Developers can now augment the capabilities of their editors by connecting backend services through an infrastructure that has been included in Kogito Tooling.

Lots of possibilities of executing code outside the client are enabled/facilitated with this new infrastructure, such as calling a java local backend service, reaching an HTTP endpoint, triggering a command in the terminal, to name a few.

Let’s check out how it works in this post.


Backend package

A new typescript package named backend has just been integrated into the Kogito Tooling repository. Composed of a number of sub-modules, this package provides a mechanism for connecting editors to backend services. This package is divided as follows:

  • api: Core infrastructure for supporting backend services. All generic API is defined in this sub-module, such as BackendManagerService, BackendProxy, and core related abstractions.
  • channel-api: This sub-module should include all backend related APIs that channels can support.
  • http-bridge: Bridge implementations between channels and HTTP services. Required for channels supporting such communication. A simple bridge would just bypass the requests whereas a more elaborated strategy could, for example, enqueue the requests, thus having more control over them.
  • i18n: Internationalization for backend related features.
  • node: Common backend related implementations that target NodeJS.
  • vscode: Common backend related implementations that specifically target the VS Code channel. The VS Code API can be used on this sub-module to extend generic services and their capabilities.

Since it is the first iteration of this effort, evolving the infrastructure is expected and encouraged as new services/requirements are being accommodated.

Kogito tooling java repository

A new repository has been created aiming at including java related code with Kogito Tooling. The main idea for having this repository is gathering all the backend services written in java.

The first project pushed into this new repository is a Quarkus app named kogito-extended-services-quarkus, which is part of the infrastructure and basically works as a router for java backend services compatible with Quarkus. In other words, it is only a matter of exposing a REST endpoint that calls the java service to make it available to be accessed by the channels.

Finally, Github actions have been configured to automatically build the code and publish snapshot versions into the Maven central repository on a daily basis. Pull requests also trigger a build workflow.

Typescript infrastructure for channels

The core interfaces of the architecture are Service and Capability. All services are controlled by a backend manager and all capabilities are resolved (and possibly accessed if available) by a backend proxy.

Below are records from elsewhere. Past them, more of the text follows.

/-! ## S2 — cold-start variance bound by restart (card P1 `DecayGivesBoundedVariance`, sector form) -/

/-- **S2 `stub_coldStartVariance` — the variance clause from sector halving (M).** Let `κ > 0`,
`τ > 0`, `u` a jointly smooth divergence-free drift on `T² × [0, ∞)`, `h` a smooth profile and `S`
a class of profiles such that (Half) every classical release `∂ₜφ + u·∇φ = κΔφ` on `[s, s+τ]`,
`s ≥ 0`, with `φ(s) ∈ S` has `‖φ(s+τ)‖² ≤ ¼‖φ(s)‖²`, and (Inv-h) every global classical cold start
of the `h`-sourced problem stays in `S`. THEN the cold start exists globally — a classical solution
`θ` of `∂ₜθ + u·∇θ = κΔθ + h` on `[0, ∞)` with `θ(0) = 0` — and `‖θ(t)‖²_{L²} ≤ 4τ²‖h‖²_{L²}` for
all `t ≥ 0`. Proof route (restart; no Duhamel integral, no exponential rate needed): EXISTENCE by
gluing the tree's unique classical solutions on `[0, T]`
(`Torus.exists_unique_isClassicalScalarTransportForcedOn_holds`, PROVED; uniqueness `eq_on_Icc`
makes the `[0,T]`-solutions compatible, `ContDiffOn` is local, `derivWithin` within `Ici 0` and
within `Icc 0 T` agree below `T`); BOUND: on `[0, τ]` the sourced `L²` balance
`d/dt ½‖θ‖² = -κ‖∇θ‖² + (h, θ) ≤ ‖h‖‖θ‖` gives `‖θ(r)‖ ≤ r‖h‖ ≤ τ‖h‖`; at any `t ≥ 0` split on
`[t, t+τ]`: `θ = φ + ρ`, `φ` the classical release from `θ(t) ∈ S` (exists: tree theorem after the
time shift `u(t+·)`; unique), `ρ = θ - φ` the cold start at `t` (linearity, cf.
`IsClassicalScalarTransportForcedOn.sub`), so `‖θ(t+τ)‖ ≤ ½‖θ(t)‖ + τ‖h‖` (Half + balance +
Minkowski); induction on `⌊t/τ⌋`: `sup ‖θ‖ ≤ 2τ‖h‖`. Uses (v)-side hypotheses only; honest at every
fixed `κ` (no limsup). Leans on: `PassiveScalarWellPosedness(Proofs)`, `PassiveScalarClassicalEnergy`
(`hasDerivWithinAt_scalarL2Sq_holds`, `scalarL2Sq_add_scalarDissipation_holds`, `restrict_Icc`,
`antitoneOn_scalarL2Sq`), `Torus.IsSmoothSpaceTimeOn` API (`TorusSpaceTime`). [folklore: lp-flux 3b /
DissipationTimeBoundsVariance; Shaw–Thiffeault–Doering physics/0607270 (I.11)] -/
theorem stub_coldStartVariance :
    ∀ (κ τ : ℝ) (u : ℝ → UnitAddTorus (Fin 2) → EuclideanSpace ℝ (Fin 2))
      (h : UnitAddTorus (Fin 2) → ℝ) (S : Set (UnitAddTorus (Fin 2) → ℝ)),
      0 < κ → 0 < τ →
      Torus.IsSmoothSpaceTimeOn (Set.Ici 0) u → (∀ t ∈ Set.Ici (0 : ℝ), Torus.IsDivFree (u t)) →
      Torus.IsSmooth h →
      (∀ (s : ℝ), 0 ≤ s → ∀ φ : ℝ → UnitAddTorus (Fin 2) → ℝ,
          Torus.IsClassicalScalarTransportOn (Set.Icc s (s + τ)) κ u φ → φ s ∈ S →
          Torus.scalarL2Sq (φ (s + τ)) ≤ 4⁻¹ * Torus.scalarL2Sq (φ s)) →
      (∀ (θ : ℝ → UnitAddTorus (Fin 2) → ℝ),
          Torus.IsClassicalScalarTransportForcedOn (Set.Ici 0) κ u (fun _ => h) θ →
          θ 0 = (fun _ => (0 : ℝ)) → ∀ t, 0 ≤ t → θ t ∈ S) →
      ∃ θ : ℝ → UnitAddTorus (Fin 2) → ℝ,
        Torus.IsClassicalScalarTransportForcedOn (Set.Ici 0) κ u (fun _ => h) θ ∧
        θ 0 = (fun _ => (0 : ℝ)) ∧
        ∀ t, 0 ≤ t → Torus.scalarL2Sq (θ t) ≤ 4 * τ ^ 2 * Torus.scalarL2Sq h := by
  sorry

There are also some convenient implementations for HTTP services. Let’s check each one of these components in the sections that follow.


A service has its own life cycle, which is controlled by the infrastructure. In other words, the infrastructure starts and stops the services, usually when the service is required the first time and when a channel is stopped, respectively.

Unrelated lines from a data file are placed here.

/-- The model circle is differentiable with velocity `circleVel`. [folklore] -/
theorem hasDerivAt_circleVec (θ : ℝ) : HasDerivAt S.circleVec (S.circleVel θ) θ := by
  have h0 : HasDerivAt (fun θ => (S.ρ * Real.cos θ) • (EuclideanSpace.single 0 1 : 𝔼 2))
      ((S.ρ * -Real.sin θ) • (EuclideanSpace.single 0 1 : 𝔼 2)) θ :=
    ((Real.hasDerivAt_cos θ).const_mul S.ρ).smul_const _
  have h1 : HasDerivAt (fun θ => (S.ρ * Real.sin θ) • (EuclideanSpace.single 1 1 : 𝔼 2))
      ((S.ρ * Real.cos θ) • (EuclideanSpace.single 1 1 : 𝔼 2)) θ :=
    ((Real.hasDerivAt_sin θ).const_mul S.ρ).smul_const _
  have h := h0.add h1
  have hfun : S.circleVec = fun θ => (S.ρ * Real.cos θ) • (EuclideanSpace.single 0 1 : 𝔼 2) +
      (S.ρ * Real.sin θ) • (EuclideanSpace.single 1 1 : 𝔼 2) := by
    funext θ; exact euclideanTwo_eq_smul_add_smul _ _
  have hvel : S.circleVel θ = (S.ρ * -Real.sin θ) • (EuclideanSpace.single 0 1 : 𝔼 2) +
      (S.ρ * Real.cos θ) • (EuclideanSpace.single 1 1 : 𝔼 2) := by
    show (!₂[-(S.ρ * Real.sin θ), S.ρ * Real.cos θ] : 𝔼 2) = _
    rw [euclideanTwo_eq_smul_add_smul, show -(S.ρ * Real.sin θ) = S.ρ * -Real.sin θ by ring]
  rw [hfun, hvel]
  exact h

/-- **The chart circle** `σ θ = φ_p⁻¹(ρ cos θ, ρ sin θ)` about the minimum. [cite: MilnorHCobordism1965, proof of Thm. 3.12 (PDF p. 18)] -/
def circlePt (θ : ℝ) : M := S.Dmin.pt (S.circleVec θ)

/-- The chart circle lies in the chart domain. [folklore] -/
theorem circlePt_mem_source (θ : ℝ) : S.circlePt θ ∈ S.Dmin.chart.source :=
  S.Dmin.pt_mem_source (S.sqSum_circleVec_le θ).1 (S.sqSum_circleVec_le θ).2

/-- The coordinates of the chart circle. [folklore] -/
theorem coord_circlePt (θ : ℝ) : S.Dmin.coord (S.circlePt θ) = S.circleVec θ :=
  S.Dmin.coord_pt (S.sqSum_circleVec_le θ).1 (S.sqSum_circleVec_le θ).2

/-- The chart circle lies on the level `base = f(pmin) + ρ²`. [cite: MilnorHCobordism1965, Def. 3.1 (2)] -/
theorem apply_circlePt (θ : ℝ) : f (S.circlePt θ) = S.base := by
  have := (pt_of_k_eq_zero S.kmin (v := S.circleVec θ) (by rw [S.norm_sq_circleVec]; exact S.ρ_lt.le)).2.2
  unfold circlePt base
  rw [this, S.norm_sq_circleVec]

/-- The chart circle is `2π`-periodic. [folklore] -/
theorem circlePt_add_two_pi (θ : ℝ) : S.circlePt (θ + 2 * Real.pi) = S.circlePt θ := by
  unfold circlePt circleVec
  rw [Real.cos_add_two_pi, Real.sin_add_two_pi]

/-- Points of the chart circle with the same image have the same angle. [folklore] -/
theorem circlePt_eq_circlePt_iff {θ θ' : ℝ} :
    S.circlePt θ = S.circlePt θ' ↔ (θ : Real.Angle) = θ' := by
  constructor
  · intro h
    have hc : S.circleVec θ = S.circleVec θ' := by
      rw [← S.coord_circlePt θ, ← S.coord_circlePt θ', h]
    have h0 := congrArg (fun u : 𝔼 2 => u 0) hc
    have h1 := congrArg (fun u : 𝔼 2 => u 1) hc
    simp only [circleVec, euclideanTwo_apply_zero, euclideanTwo_apply_one] at h0 h1
    have hρ := S.ρ_pos
    exact Real.Angle.cos_sin_inj (mul_left_cancel₀ hρ.ne' h0) (mul_left_cancel₀ hρ.ne' h1)
  · intro h
    obtain ⟨k, hk⟩ := Real.Angle.angle_eq_iff_two_pi_dvd_sub.1 h
    have : θ = θ' + k * (2 * Real.pi) := by linarith
    rw [this]
    unfold circlePt circleVec
    rw [Real.cos_add_int_mul_two_pi, Real.sin_add_int_mul_two_pi]

/-- **The chart circle is smooth.** [folklore] -/
theorem contMDiff_circlePt : ContMDiff 𝓘(ℝ, ℝ) (𝓡 2) ∞ S.circlePt := by
  have hinner : ContMDiff 𝓘(ℝ, ℝ) 𝓘(ℝ, 𝔼 2) ∞
      fun θ => S.Dmin.chart.extend (𝓡 2) S.pmin + S.circleVec θ := by
    rw [contMDiff_iff_contDiff]
    refine contDiff_const.add ?_
    have hfun : S.circleVec = fun θ => (S.ρ * Real.cos θ) • (EuclideanSpace.single 0 1 : 𝔼 2) +
        (S.ρ * Real.sin θ) • (EuclideanSpace.single 1 1 : 𝔼 2) := by
      funext θ; exact euclideanTwo_eq_smul_add_smul _ _
    rw [hfun]
    exact ((contDiff_const.mul Real.contDiff_cos).smul contDiff_const).add
      ((contDiff_const.mul Real.contDiff_sin).smul contDiff_const)
  have houter : ContMDiffOn 𝓘(ℝ, 𝔼 2) (𝓡 2) ∞ (S.Dmin.chart.extend (𝓡 2)).symm
      ((S.Dmin.chart.extend (𝓡 2)).target) := by
    rw [OpenPartialHomeomorph.extend_target']
    exact contMDiffOn_extend_symm S.Dmin.mem_maximalAtlas
  exact houter.comp_contMDiff hinner fun θ =>
    S.Dmin.add_mem_target (S.sqSum_circleVec_le θ).1 (S.sqSum_circleVec_le θ).2

omit [IsManifold (𝓡 2) ∞ M] in
/-- The inverse chart of the box, as functions: `(extend).symm = chart.symm` (model `𝓡 2`). [folklore] -/
theorem coe_extend_symm {q : M} (D : MilnorBox (𝓡 2) f ξ q) :
    ((D.chart.extend (𝓡 2)).symm : 𝔼 2 → M) = D.chart.symm := by
  funext v; simp

omit [IsManifold (𝓡 2) ∞ M] in
/-- The chart of the box, as functions: `extend = chart` (model `𝓡 2`). [folklore] -/
theorem coe_extend {q : M} (D : MilnorBox (𝓡 2) f ξ q) :
    ((D.chart.extend (𝓡 2)) : M → 𝔼 2) = D.chart := by
  funext v; simp

/-- **The velocity of the chart circle** is `d(φ_p⁻¹)` of the model velocity, in particular
nonzero. [folklore] -/
theorem hasMFDerivAt_circlePt (θ : ℝ) :
    HasMFDerivAt 𝓘(ℝ, ℝ) (𝓡 2) S.circlePt θ
      ((chartSymmDiff S.Dmin.chart (S.circlePt θ)).comp
        (ContinuousLinearMap.toSpanSingleton ℝ (S.circleVel θ))) := by
  -- the inner curve
  have hγ : HasMFDerivAt 𝓘(ℝ, ℝ) 𝓘(ℝ, 𝔼 2)
      (fun θ => S.Dmin.chart.extend (𝓡 2) S.pmin + S.circleVec θ) θ
      (ContinuousLinearMap.toSpanSingleton ℝ (S.circleVel θ)) :=
    hasMFDerivAt_iff_hasFDerivAt.2 ((S.hasDerivAt_circleVec θ).const_add _).hasFDerivAt
  -- the outer inverse chart, differentiable at the image point
  have hy : S.Dmin.chart.extend (𝓡 2) S.pmin + S.circleVec θ ∈ (S.Dmin.chart.extend (𝓡 2)).target :=
    S.Dmin.add_mem_target (S.sqSum_circleVec_le θ).1 (S.sqSum_circleVec_le θ).2
  have hy' : S.Dmin.chart.extend (𝓡 2) S.pmin + S.circleVec θ ∈ S.Dmin.chart.target := by
    rw [OpenPartialHomeomorph.extend_target, ModelWithCorners.range_eq_univ, inter_univ] at hy
    simpa using hy
  have hΦ : MDifferentiableAt 𝓘(ℝ, 𝔼 2) (𝓡 2) S.Dmin.chart.symm (S.Dmin.chart.extend (𝓡 2) S.pmin + S.circleVec θ) :=
    mdifferentiableAt_symm_of_mem_maximalAtlas S.Dmin.mem_maximalAtlas hy'
  have hcomp := hΦ.hasMFDerivAt.comp θ hγ
  -- identify the function and the point
  have hfun : (S.Dmin.chart.symm ∘ fun θ => S.Dmin.chart.extend (𝓡 2) S.pmin + S.circleVec θ) = S.circlePt := by
    funext θ'
    show S.Dmin.chart.symm (S.Dmin.chart.extend (𝓡 2) S.pmin + S.circleVec θ') = S.Dmin.pt (S.circleVec θ')
    rw [MilnorBox.pt, coe_extend_symm]
  rw [hfun] at hcomp
  have hpt : S.Dmin.chart.extend (𝓡 2) S.pmin + S.circleVec θ = S.Dmin.chart (S.circlePt θ) := by
    have h1 := (S.Dmin.chart.extend (𝓡 2)).right_inv hy
    have h2 : (S.Dmin.chart.extend (𝓡 2)).symm (S.Dmin.chart.extend (𝓡 2) S.pmin + S.circleVec θ) =
        S.circlePt θ := rfl
    rw [h2, coe_extend] at h1
    exact h1.symm
  unfold chartSymmDiff
  rw [← hpt]
  exact hcomp

/-- The velocity vector of the chart circle. [folklore] -/
theorem mfderiv_circlePt_apply_one (θ : ℝ) :
    mfderiv 𝓘(ℝ, ℝ) (𝓡 2) S.circlePt θ (1 : ℝ) = chartSymmDiff S.Dmin.chart (S.circlePt θ) (S.circleVel θ) := by
  rw [(S.hasMFDerivAt_circlePt θ).mfderiv]
  show chartSymmDiff S.Dmin.chart (S.circlePt θ) (ContinuousLinearMap.toSpanSingleton ℝ (S.circleVel θ) 1) = _
  simp

/-- The velocity of the chart circle never vanishes. [folklore] -/
theorem mfderiv_circlePt_apply_one_ne_zero (θ : ℝ) :
    mfderiv 𝓘(ℝ, ℝ) (𝓡 2) S.circlePt θ (1 : ℝ) ≠ (0 : 𝔼 2) := by
  rw [S.mfderiv_circlePt_apply_one θ]
  intro h
  have h2 := chartDiff_chartSymmDiff S.Dmin.mem_maximalAtlas (S.circlePt_mem_source θ) (S.circleVel θ)
  rw [h, ContinuousLinearMap.map_zero] at h2
  exact S.circleVel_ne_zero θ h2.symm

/-- No critical value in `[min base lo, max base lo]`. [folklore] -/
theorem not_mem_Icc_min_max {q : M} (hq : IsMCriticalPt (𝓡 2) f q) :
    f q ∉ Icc (min S.base S.lo) (max S.base S.lo) := by
  rw [min_eq_left S.base_lt_lo.le, max_eq_right S.base_lt_lo.le]
  exact S.not_mem_Icc_base_lo hq

/-- No critical value in `[min lo base, max lo base]`. [folklore] -/
theorem not_mem_Icc_min_max' {q : M} (hq : IsMCriticalPt (𝓡 2) f q) :
    f q ∉ Icc (min S.lo S.base) (max S.lo S.base) := by
  rw [min_comm, max_comm]; exact S.not_mem_Icc_min_max hq

/-- A linearly independent pair of a plane `E` gives a non-degenerate `frame₂`. [folklore] -/
theorem det_frame₂_ne_zero_of_linearIndependent {E : Type*} [NormedAddCommGroup E] [NormedSpace ℝ E]
    [FiniteDimensional ℝ E] (hE : finrank ℝ E = 2) {u v : E} (h : LinearIndependent ℝ ![u, v]) :
    (finBasis ℝ E).det (frame₂ u v) ≠ 0 := by
  set e : Fin (finrank ℝ E) ≃ Fin 2 := finCongr hE with he
  have hfr : frame₂ u v = ![u, v] ∘ e := by
    funext i
    have hi : (i : ℕ) < 2 := hE ▸ i.2
    by_cases h0 : (i : ℕ) = 0
    · rw [frame₂_apply_of_eq_zero _ _ h0]
      have : e i = 0 := Fin.ext (by simp [he, h0])
      simp [this]
    · rw [frame₂_apply_of_ne_zero _ _ h0]
      have : e i = 1 := Fin.ext (by simp [he]; omega)
      simp [this]
  have hli : LinearIndependent ℝ (frame₂ u v) := by rw [hfr]; exact h.comp _ e.injective
  have hcard : Fintype.card (Fin (finrank ℝ E)) = finrank ℝ E := by simp
  haveI : Nonempty (Fin (finrank ℝ E)) := ⟨⟨0, by rw [hE]; norm_num⟩⟩
  set b := basisOfLinearIndependentOfCardEqFinrank hli hcard with hb
  have hcoe : ⇑b = frame₂ u v := by rw [hb, coe_basisOfLinearIndependentOfCardEqFinrank]
  rw [← hcoe]
  exact ((finBasis ℝ E).isUnit_det b).ne_zero

/-- `√κ`, the `x`-coordinate of `e₊`. [folklore] -/
def sqκ : ℝ := Real.sqrt S.κ

/-- `0 < √κ`. [folklore] -/
theorem sqκ_pos : 0 < S.sqκ := Real.sqrt_pos.2 S.κ_pos

/-- `(√κ)² = κ`. [folklore] -/
theorem sqκ_sq : S.sqκ ^ 2 = S.κ := Real.sq_sqrt S.κ_pos.le

/-- `a² = κ < ε_sad²`. [folklore] -/
theorem sq_lt_of_sq_eq_κ {a : ℝ} (ha : a ^ 2 = S.κ) : a ^ 2 < S.Dsad.ε ^ 2 := by
  rw [ha]; exact S.κ_lt

/-- `dφ_s(ξ) = (-x, y)` at a point of the saddle chart. [cite: MilnorHCobordism1965, Def. 3.1 (2)] -/
theorem chartDiff_xi {z : M} (hz : z ∈ S.Dsad.chart.source) :
    chartDiff S.Dsad.chart z (ξ z) = milnorModelField 1 (S.Dsad.coord z) := by
  have h := S.Dsad.mfderiv_eq z hz
  rw [S.ksad, coe_extend] at h
  rw [chartDiff_apply]
  unfold MilnorBox.coord
  rw [coe_extend]
  exact h

/-- **`df = DQ ∘ dφ_s` on the saddle chart**: the differential of `f` at a point `z` of the
chart evaluated on `v` is the derivative of Milnor's quadratic form at `coord z` evaluated on
`dφ_s(v)`. [cite: MilnorHCobordism1965, Def. 3.1 (2)] -/
theorem mfderiv_f_eq {z : M} (hz : z ∈ S.Dsad.chart.source) (v : 𝔼 2) :
    mfderiv (𝓡 2) 𝓘(ℝ, ℝ) f z v =
      (∑ i : Fin 2, ((if (i : ℕ) < 1 then -1 else 1) * (2 * S.Dsad.coord z i)) •
        (EuclideanSpace.proj (𝕜 := ℝ) i)) (chartDiff S.Dsad.chart z v) := by
  have hg : HasFDerivAt (fun u : 𝔼 2 => f S.sad + milnorQuadratic 1 (u - S.Dsad.chart.extend (𝓡 2) S.sad))
      (∑ i : Fin 2, ((if (i : ℕ) < 1 then -1 else 1) * (2 * S.Dsad.coord z i)) •
        (EuclideanSpace.proj (𝕜 := ℝ) i)) (S.Dsad.chart.extend (𝓡 2) z) := by
    have h1 := (hasFDerivAt_milnorQuadratic 1 (S.Dsad.chart.extend (𝓡 2) z - S.Dsad.chart.extend (𝓡 2) S.sad)).comp
      (S.Dsad.chart.extend (𝓡 2) z) ((hasFDerivAt_id _).sub_const (S.Dsad.chart.extend (𝓡 2) S.sad))
    simp only [ContinuousLinearMap.comp_id] at h1
    exact h1.const_add _
  have hfg : ∀ q' ∈ S.Dsad.chart.source,
      f q' = f S.sad + milnorQuadratic 1 (S.Dsad.chart.extend (𝓡 2) q' - S.Dsad.chart.extend (𝓡 2) S.sad) :=
    fun q' hq' => by rw [S.Dsad.apply_eq q' hq', S.ksad]
  rw [mfderiv_apply_of_eq_comp_extend S.Dsad.mem_maximalAtlas hz hg hfg v, chartDiff_apply, coe_extend]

Developers can define what should be done when the service starts, stops, and how to check if their requirements are satisfied — if the requirements are not met, the service cannot be started up.

In addition, a service can optionally expose operations to channels through a Capability. The channels, by themselves, can either directly access the capabilities or bridge the communication between editors and services through the envelope.


A capability is simply an API associated with a service that is implemented and used by channels. The implementation can be either common among channels or distinct ones, depending mostly on the environment.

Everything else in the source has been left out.